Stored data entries

/-- ★★★ **THE IMPLICIT ♭ CHART WITH (β1)'s `himp` AT THE RECORD, k-UNIFORM** — for every `F : T4Family` and `N ≥ 1` there are thresholds `Mh₀ R₀` and constants `B♭ ≥ 0`,
`ε♭ > 0`, `C_D♭ ≥ 0`, `Θ♭′ ≥ 0` (functions of `L` and k0-s1-w3's port constants, BEFORE the family) such that at every admissible nested family of the record's tori in the
standing range, for the (152) weights and EVERY ℂ-linear `H` with the ♭ kernel: (i) both (46) rows `B♭` of `H` (p621874); (ii) the right inverse `D(chartLogFlat)(0)(HX) = X` (FILE α);
(iii) `∃ Dsel♭` with the Socket's chart binders (`h55` with `C_D♭`, `ContDiffOn ℂ ω` on the `ε♭`-ball), (49)♭ and (48)♭ on the ball (FILE α `flatChartDSocket`), AND, for all fibre
letters (`τ`, `ρ`, `‖ρℓ‖ ≤ M_ρ‖ℓ‖`) and the (27)∕block pairings, (β1)'s `himp` binder with `θC = Θ♭′·M_ρ`: for sizes `≤ r < ε♭` of `A′`,
`∃ C′ Ct, (∀ δ, D(Dsel♭)(A′)δ = C′(δ − H(D(Dsel♭)(A′)δ))) ∧ (Ct transposes C′) ∧ ∀ X s, (∀ t, 1·‖X t‖ ≤ s) → ∀ b, w 3 b‖Ct X b‖ ≤ (Θ♭′M_ρ)·r·s` (§1 at the record:
`2·Θ₀ = 32·Θ♭(L)·M_ρ` at `d = 4`).  Together with `hHt_flat_T4` this is everything (β1)'s `h73t_of_implicit_transposes` consumes at `Dfun := Dsel♭`, except its own Neumann window.
[cite: Balaban1985Variational, (27) p.282, (44)-(50) p.285, (55)-(57) p.286, (63)-(73) pp.287-289, (88)-(90) pp.291-292, (157) p.302; Balaban1985Averaging, Prop. 5 (157) p.42; Balaban1987RG1, (0.1) p.251] -/
theorem exists_chartDFlat_himp_T4 (N : ℕ) [NeZero N] (F : T4Family) :
    ∃ (Mh₀ R₀ : ℕ) (Bf ε CD Θ : ℝ), 0 ≤ Bf ∧ 0 < ε ∧ 0 ≤ CD ∧ 0 ≤ Θ ∧
    ∀ (n K : ℕ) (_ : 1 ≤ K - n) (_ : K - n + 1 ≤ F.m + K) {Mh R a' : ℕ} (_ : Mh = F.L ^ a') (_ : Mh₀ ≤ Mh) (_ : R₀ ≤ R)
      (_ : a' + 3 ≤ F.m + n) (D : Domains (F.P K)) (_ : D.k = K - n) (_ : Adm22 D R (F.L * Mh))
      (w : ℕ → PBond (F.P K) 0 → ℝ) (_ : IsLevWeight (F.P K) (K - n) D w)
      (H : (BondIdx D → Matrix (Fin N) (Fin N) ℂ) →ₗ[ℂ] (PBond (F.P K) 0 → Matrix (Fin N) (Fin N) ℂ))
      (_ : ∀ (X : BondIdx D → Matrix (Fin N) (Fin N) ℂ) (b : PBond (F.P K) 0), H X b =
        ∑ t, (((((F.P K).L : ℝ) ^ (t.1.1 : ℕ) * ((((F.P K).L : ℝ))⁻¹) ^ (K - n))⁻¹ * flatH (F.P K) (K - n) D (Pi.single t 1) b : ℝ) : ℂ) • X t),
      (∀ (X : BondIdx D → Matrix (Fin N) (Fin N) ℂ) (t : ℝ), 0 ≤ t → (∀ c, ‖X c‖ ≤ t) → ∀ b, w 1 b * ‖H X b‖ ≤ Bf * t) ∧
      (∀ (X : BondIdx D → Matrix (Fin N) (Fin N) ℂ) (t : ℝ), 0 ≤ t → (∀ c, ‖X c‖ ≤ t) →
        ∀ (b : PBond (F.P K) 0) (ν : Fin (F.P K).d), w 2 b * ((F.P K).L : ℝ) ^ (K - n) * ‖H X ⟨b.src.shift ν, b.dir⟩ - H X b‖ ≤ Bf * t) ∧
      (∀ X, (fderiv ℂ (chartLogFlat ((((F.P K).L : ℝ)⁻¹) ^ (K - n)) D :
          (PBond (F.P K) 0 → Matrix (Fin N) (Fin N) ℂ) → BondIdx D → Matrix (Fin N) (Fin N) ℂ) 0) (H X) = X) ∧
      ∃ Dsel : (PBond (F.P K) 0 → Matrix (Fin N) (Fin N) ℂ) → (BondIdx D → Matrix (Fin N) (Fin N) ℂ),
        (∀ A' : PBond (F.P K) 0 → Matrix (Fin N) (Fin N) ℂ, (∀ b, w 1 b * ‖A' b‖ < ε) →
          ∀ ρ' : ℝ, 0 ≤ ρ' → (∀ b, w 1 b * ‖A' b‖ ≤ ρ') → ∀ i : BondIdx D, ‖Dsel A' i‖ ≤ CD * ρ' ^ 2) ∧
        ContDiffOn ℂ ω Dsel {Y : PBond (F.P K) 0 → Matrix (Fin N) (Fin N) ℂ | ∀ b, w 1 b * ‖Y b‖ < ε} ∧
        (∀ A' : PBond (F.P K) 0 → Matrix (Fin N) (Fin N) ℂ, (∀ b, w 1 b * ‖A' b‖ < ε) →
          chartLogFlat ((((F.P K).L : ℝ)⁻¹) ^ (K - n)) D (A' - H (Dsel A')) -
              (fderiv ℂ (chartLogFlat ((((F.P K).L : ℝ)⁻¹) ^ (K - n)) D :
                (PBond (F.P K) 0 → Matrix (Fin N) (Fin N) ℂ) → BondIdx D → Matrix (Fin N) (Fin N) ℂ) 0) (A' - H (Dsel A')) = Dsel A' ∧
          chartLogFlat ((((F.P K).L : ℝ)⁻¹) ^ (K - n)) D (A' - H (Dsel A')) =
            (fderiv ℂ (chartLogFlat ((((F.P K).L : ℝ)⁻¹) ^ (K - n)) D :
              (PBond (F.P K) 0 → Matrix (Fin N) (Fin N) ℂ) → BondIdx D → Matrix (Fin N) (Fin N) ℂ) 0) A') ∧
        ∀ (τ : Matrix (Fin N) (Fin N) ℂ →L[ℂ] ℂ) (ρ : (Matrix (Fin N) (Fin N) ℂ →L[ℂ] ℂ) →L[ℂ] Matrix (Fin N) (Fin N) ℂ)
          (_ : ∀ (ℓ' : Matrix (Fin N) (Fin N) ℂ →L[ℂ] ℂ) (X : Matrix (Fin N) (Fin N) ℂ), τ (ρ ℓ' * X) = ℓ' X)
          (_ : ∀ a b : Matrix (Fin N) (Fin N) ℂ, τ (a * b) = τ (b * a)) (_ : ∀ X : Matrix (Fin N) (Fin N) ℂ, ‖τ X‖ ≤ ‖X‖)
          {Mρ : ℝ} (_ : 0 ≤ Mρ) (_ : ∀ ℓ' : Matrix (Fin N) (Fin N) ℂ →L[ℂ] ℂ, ‖ρ ℓ'‖ ≤ Mρ * ‖ℓ'‖)
          (BE : (PBond (F.P K) 0 → Matrix (Fin N) (Fin N) ℂ) →L[ℂ] (PBond (F.P K) 0 → Matrix (Fin N) (Fin N) ℂ) →L[ℂ] ℂ)
          (_ : ∀ Y δ : PBond (F.P K) 0 → Matrix (Fin N) (Fin N) ℂ, BE Y δ =
            bondPair ((((F.P K).L : ℝ))⁻¹ ^ (K - n)) (F.P K).d (τ : Matrix (Fin N) (Fin N) ℂ →ₗ[ℂ] ℂ) (fun μ x => Y ⟨x, μ⟩) (fun μ x => δ ⟨x, μ⟩))
          (B : (BondIdx D → Matrix (Fin N) (Fin N) ℂ) →L[ℂ] (BondIdx D → Matrix (Fin N) (Fin N) ℂ) →L[ℂ] ℂ)
          (_ : ∀ X X' : BondIdx D → Matrix (Fin N) (Fin N) ℂ, B X X' = ∑ t, τ (X t * X' t)),
          ∀ (A' : PBond (F.P K) 0 → Matrix (Fin N) (Fin N) ℂ) (r : ℝ), (∀ b, w 1 b * ‖A' b‖ ≤ r) →
            (∀ (b : PBond (F.P K) 0) (ν : Fin (F.P K).d), w 2 b * ((F.P K).L : ℝ) ^ (K - n) * ‖A' ⟨b.src.shift ν, b.dir⟩ - A' b‖ ≤ r) → r < ε →
            ∃ (C' : (PBond (F.P K) 0 → Matrix (Fin N) (Fin N) ℂ) →L[ℂ] (BondIdx D → Matrix (Fin N) (Fin N) ℂ))
              (Ct : (BondIdx D → Matrix (Fin N) (Fin N) ℂ) →L[ℂ] (PBond (F.P K) 0 → Matrix (Fin N) (Fin N) ℂ)),
              (∀ δ, fderiv ℂ Dsel A' δ = C' (δ - H (fderiv ℂ Dsel A' δ))) ∧
              (∀ X δ, BE (Ct X) δ = B X (C' δ)) ∧
              ∀ (X : BondIdx D → Matrix (Fin N) (Fin N) ℂ) (s : ℝ), (∀ t, (1 : ℝ) * ‖X t‖ ≤ s) →
                ∀ b, w 3 b * ‖Ct X b‖ ≤ (Θ * Mρ) * r * s := by
  classical
  obtain ⟨Mh₁, R₁, Bf, hBf, hrows⟩ := rescaledRows_of_adm22_T4 F
  have hL1 : (1 : ℝ) ≤ F.L := by exact_mod_cast F.hL.2.le
  have hL12 : (12 : ℝ) ≤ F.L := by exact_mod_cast F.hL11
  have hL0 : (0 : ℝ) < (F.L : ℝ) := by linarith
  -- the k-uniform constants of the ♭ remainder (functions of `L`), made opaque after their positivity facts
  obtain ⟨ℓr, hℓr⟩ : ∃ ℓr : ℝ, ℓr = ((((4 : ℕ) + 2) * F.L : ℕ) : ℝ) := ⟨_, rfl⟩
  have hℓ1 : (1 : ℝ) ≤ ℓr := by
    rw [hℓr]; exact_mod_cast Nat.one_le_iff_ne_zero.mpr (Nat.mul_ne_zero (by omega) (by have := F.hL.2; omega))
  obtain ⟨Rs, hRs⟩ : ∃ Rs : ℝ, Rs = (60800 * ℓr ^ 2 * (F.L : ℝ))⁻¹ := ⟨_, rfl⟩
  have hRs0 : 0 < Rs := by rw [hRs]; positivity
  obtain ⟨C₂, hC₂⟩ : ∃ C₂ : ℝ, C₂ = 64 * (F.L : ℝ) / Rs := ⟨_, rfl⟩
  have hC₂0 : 0 ≤ C₂ := by rw [hC₂]; exact div_nonneg (by positivity) hRs0.le
  obtain ⟨A3, hA3⟩ : ∃ A3 : ℝ, A3 = (2560 * ℓr / (400 * ℓr)⁻¹) * (2 * ((4 : ℕ) : ℝ)) / ((F.L : ℝ) ^ 2 * ((F.L : ℝ) ^ (4 : ℕ))⁻¹) := ⟨_, rfl⟩
  have hA3nn : 0 ≤ A3 := by rw [hA3]; positivity
  have hdenΘ : 0 < 1 - 2 / (F.L : ℝ) - 1 / 12 := by
    have : 2 / (F.L : ℝ) ≤ 2 / 12 := div_le_div_of_nonneg_left (by norm_num) (by norm_num) hL12
    linarith
  obtain ⟨Θfl, hΘfl⟩ : ∃ Θfl : ℝ, Θfl = 16 * A3 * (F.L : ℝ) / (1 - 2 / (F.L : ℝ) - 1 / 12) := ⟨_, rfl⟩
  have hΘfl0 : 0 ≤ Θfl := by rw [hΘfl]; exact div_nonneg (by positivity) hdenΘ.le
  -- the radius: α's window and p627481's four windows at `2ε`
  obtain ⟨ε₁, hε₁, hq₁, h3ε₁⟩ := N07ChartDOfRecord.exists_eps_chartD hC₂0 hBf (by positivity : 0 < Rs / 4)
  obtain ⟨A1, hA1⟩ : ∃ A1 : ℝ, A1 = 121600 * ℓr ^ 2 * (F.L : ℝ) := ⟨_, rfl⟩
  have hA1nn : 0 ≤ A1 := by rw [hA1]; positivity
  obtain ⟨W, hW⟩ : ∃ W : ℝ, W = 2 * A1 + 12 * 16 * (F.L : ℝ) * 2 * (A3 + 1) + 40 * (F.L : ℝ) := ⟨_, rfl⟩
  have hW0 : 0 < W := by rw [hW]; positivity
  obtain ⟨ε, hεdef⟩ : ∃ ε : ℝ, ε = min ε₁ (1 / (W + 1)) := ⟨_, rfl⟩
  have hεpos : 0 < ε := by rw [hεdef]; exact lt_min hε₁ (by positivity)
  have hεε₁ : ε ≤ ε₁ := by rw [hεdef]; exact min_le_left _ _
  have hεW : ε * (W + 1) ≤ 1 := by
    have h : ε ≤ 1 / (W + 1) := by rw [hεdef]; exact min_le_right _ _
    rwa [le_div_iff₀ (by positivity)] at h
  -- the four windows at `2ε` and α's window, in the letters `ℓr, A3, C₂, Rs`
  have hA1' : A1 * (2 * ε) ≤ 1 := by
    have h1 : 2 * A1 ≤ W + 1 := by rw [hW]; nlinarith
    calc A1 * (2 * ε) = ε * (2 * A1) := by ring
      _ ≤ ε * (W + 1) := mul_le_mul_of_nonneg_left h1 hεpos.le
      _ ≤ 1 := hεW
  have hA2' : 51200 * ℓr * (F.L : ℝ) * (2 * ε) ≤ 1 := by
    have h1 : 51200 * ℓr * (F.L : ℝ) ≤ A1 := by rw [hA1]; nlinarith
    calc 51200 * ℓr * (F.L : ℝ) * (2 * ε) ≤ A1 * (2 * ε) := mul_le_mul_of_nonneg_right h1 (by positivity)
      _ ≤ 1 := hA1'
  have hA3' : A3 * (16 * ((F.L : ℝ) * (2 * ε))) ≤ 1 / 12 := by
    have h1 : 12 * 16 * (F.L : ℝ) * 2 * (A3 + 1) ≤ W + 1 := by rw [hW]; nlinarith
    have h2 : 12 * 16 * (F.L : ℝ) * 2 * (A3 + 1) * ε ≤ 1 :=
      calc 12 * 16 * (F.L : ℝ) * 2 * (A3 + 1) * ε = ε * (12 * 16 * (F.L : ℝ) * 2 * (A3 + 1)) := by ring
        _ ≤ ε * (W + 1) := mul_le_mul_of_nonneg_left h1 hεpos.le
        _ ≤ 1 := hεW
    have h3 : A3 * (16 * ((F.L : ℝ) * (2 * ε))) ≤ (A3 + 1) * (16 * ((F.L : ℝ) * (2 * ε))) :=
      mul_le_mul_of_nonneg_right (by linarith) (by positivity)
    have h4 : (A3 + 1) * (16 * ((F.L : ℝ) * (2 * ε))) = (12 * 16 * (F.L : ℝ) * 2 * (A3 + 1) * ε) / 12 := by ring
    rw [h4] at h3
    linarith
  have hA4' : (F.L : ℝ) * (2 * ε) ≤ 1 / 20 := by
    have h1 : 40 * (F.L : ℝ) ≤ W + 1 := by rw [hW]; nlinarith
    have h2 : 40 * (F.L : ℝ) * ε ≤ 1 :=
      calc 40 * (F.L : ℝ) * ε = ε * (40 * (F.L : ℝ)) := by ring
        _ ≤ ε * (W + 1) := mul_le_mul_of_nonneg_left h1 hεpos.le
        _ ≤ 1 := hεW
    linarith
  have hq' : 9 * C₂ * Bf * ε < 1 := lt_of_le_of_lt (mul_le_mul_of_nonneg_left hεε₁ (by positivity)) hq₁
  have h3ε' : 3 * ε ≤ Rs / 4 := by linarith
  -- rewrite the windows into the record's expanded letters
  subst hA1
  rw [hC₂, hRs, hℓr] at hq'
  rw [hRs, hℓr] at h3ε'
  rw [hℓr] at hA2'
  rw [hA3, hℓr] at hA3'
  rw [hℓr] at hA1'
  refine ⟨Mh₁, max R₁ (2 * F.L), Bf, ε, 4 * C₂, 32 * Θfl, hBf, hεpos, by positivity, by positivity, ?_⟩
  intro n K hk1 hk' Mh R a' hMha hMh hR hsize D hDk hAdm w hw H hH
  have hR₁ : R₁ ≤ R := le_trans (le_max_left _ _) hR
  have hRL : 2 * (F.P K).L ≤ R := le_trans (le_max_right _ _) hR
  have hMh1 : 1 ≤ Mh := by rw [hMha]; exact Nat.one_le_pow _ _ (F.P K).L_pos
  have hM1 : 1 ≤ F.L * Mh := Nat.mul_pos (F.P K).L_pos (by omega)
  -- (i) the rows at `ν_t := (L^{j(t)}η)⁻¹`
  have hν : ∀ t : BondIdx D, |(((F.P K).L : ℝ) ^ (t.1.1 : ℕ) * ((((F.P K).L : ℝ))⁻¹) ^ (K - n))⁻¹| ≤
      (((F.P K).L : ℝ) ^ (t.1.1 : ℕ) * ((((F.P K).L : ℝ))⁻¹) ^ (K - n))⁻¹ := fun t => by
    have : (0 : ℝ) < ((F.P K).L : ℝ) := by exact_mod_cast (F.P K).L_pos
    rw [abs_of_pos (by positivity)]
  obtain ⟨hHB, hHgrad⟩ := hrows n K hk1 hk' hMha hMh hR₁ hsize D hDk hAdm w hw (𝔸 := Matrix (Fin N) (Fin N) ℂ)
    (fun t => (((F.P K).L : ℝ) ^ (t.1.1 : ℕ) * ((((F.P K).L : ℝ))⁻¹) ^ (K - n))⁻¹) hν H hH
  -- (ii) the right inverse
  have hinv := fderiv_chartLogFlat_zero_rescaledFlatH (k := K - n) (D := D) H hH
  refine ⟨hHB, hHgrad, hinv, ?_⟩
  -- (iii) the implicit chart at radius `ε` (FILE α)
  have hqα : 9 * (64 * ((F.P K).L : ℝ) / (60800 * ((((F.P K).d + 2) * (F.P K).L : ℕ) : ℝ) ^ 2 * ((F.P K).L : ℝ))⁻¹) * Bf * ε < 1 := by
    simpa only [T4Family.P_L, T4Family.P_d] using hq'
  have h3εα : 3 * ε ≤ (60800 * ((((F.P K).d + 2) * (F.P K).L : ℕ) : ℝ) ^ 2 * ((F.P K).L : ℝ))⁻¹ / 4 := by
    simpa only [T4Family.P_L, T4Family.P_d] using h3ε'
  obtain ⟨Dsel, -, -, h55, hcd, hfix⟩ := flatChartDSocket (N := N) (k := K - n) (D := D) hRL hM1 hDk hAdm hw H hBf hHB hinv (ε := ε) hqα h3εα hεpos
  have h55' : ∀ A' : PBond (F.P K) 0 → Matrix (Fin N) (Fin N) ℂ, (∀ b, w 1 b * ‖A' b‖ < ε) →
      ∀ ρ' : ℝ, 0 ≤ ρ' → (∀ b, w 1 b * ‖A' b‖ ≤ ρ') → ∀ i : BondIdx D, ‖Dsel A' i‖ ≤ (4 * C₂) * ρ' ^ 2 := by
    intro A' hA' ρ' hρ' hA'ρ i
    rw [hC₂, hRs, hℓr]
    simpa only [T4Family.P_L, T4Family.P_d] using h55 A' hA' ρ' hρ' hA'ρ i
  refine ⟨Dsel, h55', hcd, hfix, ?_⟩
  intro τ ρ hρ hτ hτ1 Mρ hMρ hρn BE hBE B hB A' r h0 h1 hr
  have hd : 4 ≤ (F.P K).d := by rw [T4Family.P_d]
  have hwin1 : 121600 * ((((F.P K).d + 2) * (F.P K).L : ℕ) : ℝ) ^ 2 * ((F.P K).L : ℝ) * (2 * ε) ≤ 1 := by
    simpa only [T4Family.P_L, T4Family.P_d] using hA1'
  have hwin2 : 51200 * ((((F.P K).d + 2) * (F.P K).L : ℕ) : ℝ) * ((F.P K).L : ℝ) * (2 * ε) ≤ 1 := by
    simpa only [T4Family.P_L, T4Family.P_d] using hA2'
  have hwin3 : (2560 * ((((F.P K).d + 2) * (F.P K).L : ℕ) : ℝ) / (400 * ((((F.P K).d + 2) * (F.P K).L : ℕ) : ℝ))⁻¹) * (2 * ((F.P K).d : ℝ)) /
        (((F.P K).L : ℝ) ^ 2 * (((F.P K).L : ℝ) ^ (F.P K).d)⁻¹) * (16 * (((F.P K).L : ℝ) * (2 * ε))) ≤ 1 / 12 := by
    simpa only [T4Family.P_L, T4Family.P_d] using hA3'
  have hwin4 : ((F.P K).L : ℝ) * (2 * ε) ≤ 1 / 20 := by simpa only [T4Family.P_L] using hA4'
  -- §1 at the record
  obtain ⟨C', Ct, himp1, himp2, hletter⟩ := himp_chartDFlat_P (N := N) hd (K - n) D hDk hAdm hRL hM1 hw τ ρ hρ hτ hτ1 hMρ hρn BE hBE B hB H hBf hHB hHgrad
    Dsel hεpos hqα h3εα h55 (fun A'' hA'' => (hfix A'' hA'').1) hwin1 hwin2 hwin3 hwin4 A' r h0 h1 hr
  refine ⟨C', Ct, himp1, himp2, fun X s hX b => (hletter X s hX b).trans (le_of_eq ?_)⟩
  -- the constant: `2·Θ₀ = 32·Θ♭·M_ρ` at `d = 4`
  have hη0 : 0 < (((F.P K).L : ℝ)⁻¹) ^ (K - n) := by
    have : (0 : ℝ) < ((F.P K).L : ℝ) := by exact_mod_cast (F.P K).L_pos
    positivity
  rw [abs_of_pos hη0, hΘfl, hA3, hℓr]
  simp only [T4Family.P_L, T4Family.P_d]
  -- the common Θ♭(L) factor is generalised away; what is left is `2·((η⁴)⁻¹·M_ρ·T·(4·4·η⁴)) = 32·T·M_ρ`
  generalize (16 * (2560 * ((((4 : ℕ) + 2) * F.L : ℕ) : ℝ) / (400 * ((((4 : ℕ) + 2) * F.L : ℕ) : ℝ))⁻¹ * (2 * ((4 : ℕ) : ℝ)) /
      ((F.L : ℝ) ^ 2 * ((F.L : ℝ) ^ 4)⁻¹)) * (F.L : ℝ) / (1 - 2 / (F.L : ℝ) - 1 / 12)) = T
  have hη4 : (((F.L : ℝ)⁻¹) ^ (K - n)) ^ 4 ≠ 0 := by positivity
  push_cast
  field_simp
  ring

- Required work -
What is needed is a word-for-word copy of the records above, from the first line through the line that contains "(∀ δ, D(Dsel♭)(A′)δ".

- Reply to the exercise -
/-- ★★★ **THE IMPLICIT ♭ CHART WITH (β1)'s `himp` AT THE RECORD, k-UNIFORM** — for every `F : T4Family` and `N ≥ 1` there are thresholds `Mh₀ R₀` and constants `B♭ ≥ 0`,
`ε♭ > 0`, `C_D♭ ≥ 0`, `Θ♭′ ≥ 0` (functions of `L` and k0-s1-w3's port constants, BEFORE the family) such that at every admissible nested family of the record's tori in the
standing range, for the (152) weights and EVERY ℂ-linear `H` with the ♭ kernel: (i) both (46) rows `B♭` of `H` (p621874); (ii) the right inverse `D(chartLogFlat)(0)(HX) = X` (FILE α);
(iii) `∃ Dsel♭` with the Socket's chart binders (`h55` with `C_D♭`, `ContDiffOn ℂ ω` on the `ε♭`-ball), (49)♭ and (48)♭ on the ball (FILE α `flatChartDSocket`), AND, for all fibre
letters (`τ`, `ρ`, `‖ρℓ‖ ≤ M_ρ‖ℓ‖`) and the (27)∕block pairings, (β1)'s `himp` binder with `θC = Θ♭′·M_ρ`: for sizes `≤ r < ε♭` of `A′`,
`∃ C′ Ct, (∀ δ, D(Dsel♭)(A′)δ = C′(δ − H(D(Dsel♭)(A′)δ))) ∧ (Ct transposes C′) ∧ ∀ X s, (∀ t, 1·‖X t‖ ≤ s) → ∀ b, w 3 b‖Ct X b‖ ≤ (Θ♭′M_ρ)·r·s` (§1 at the record:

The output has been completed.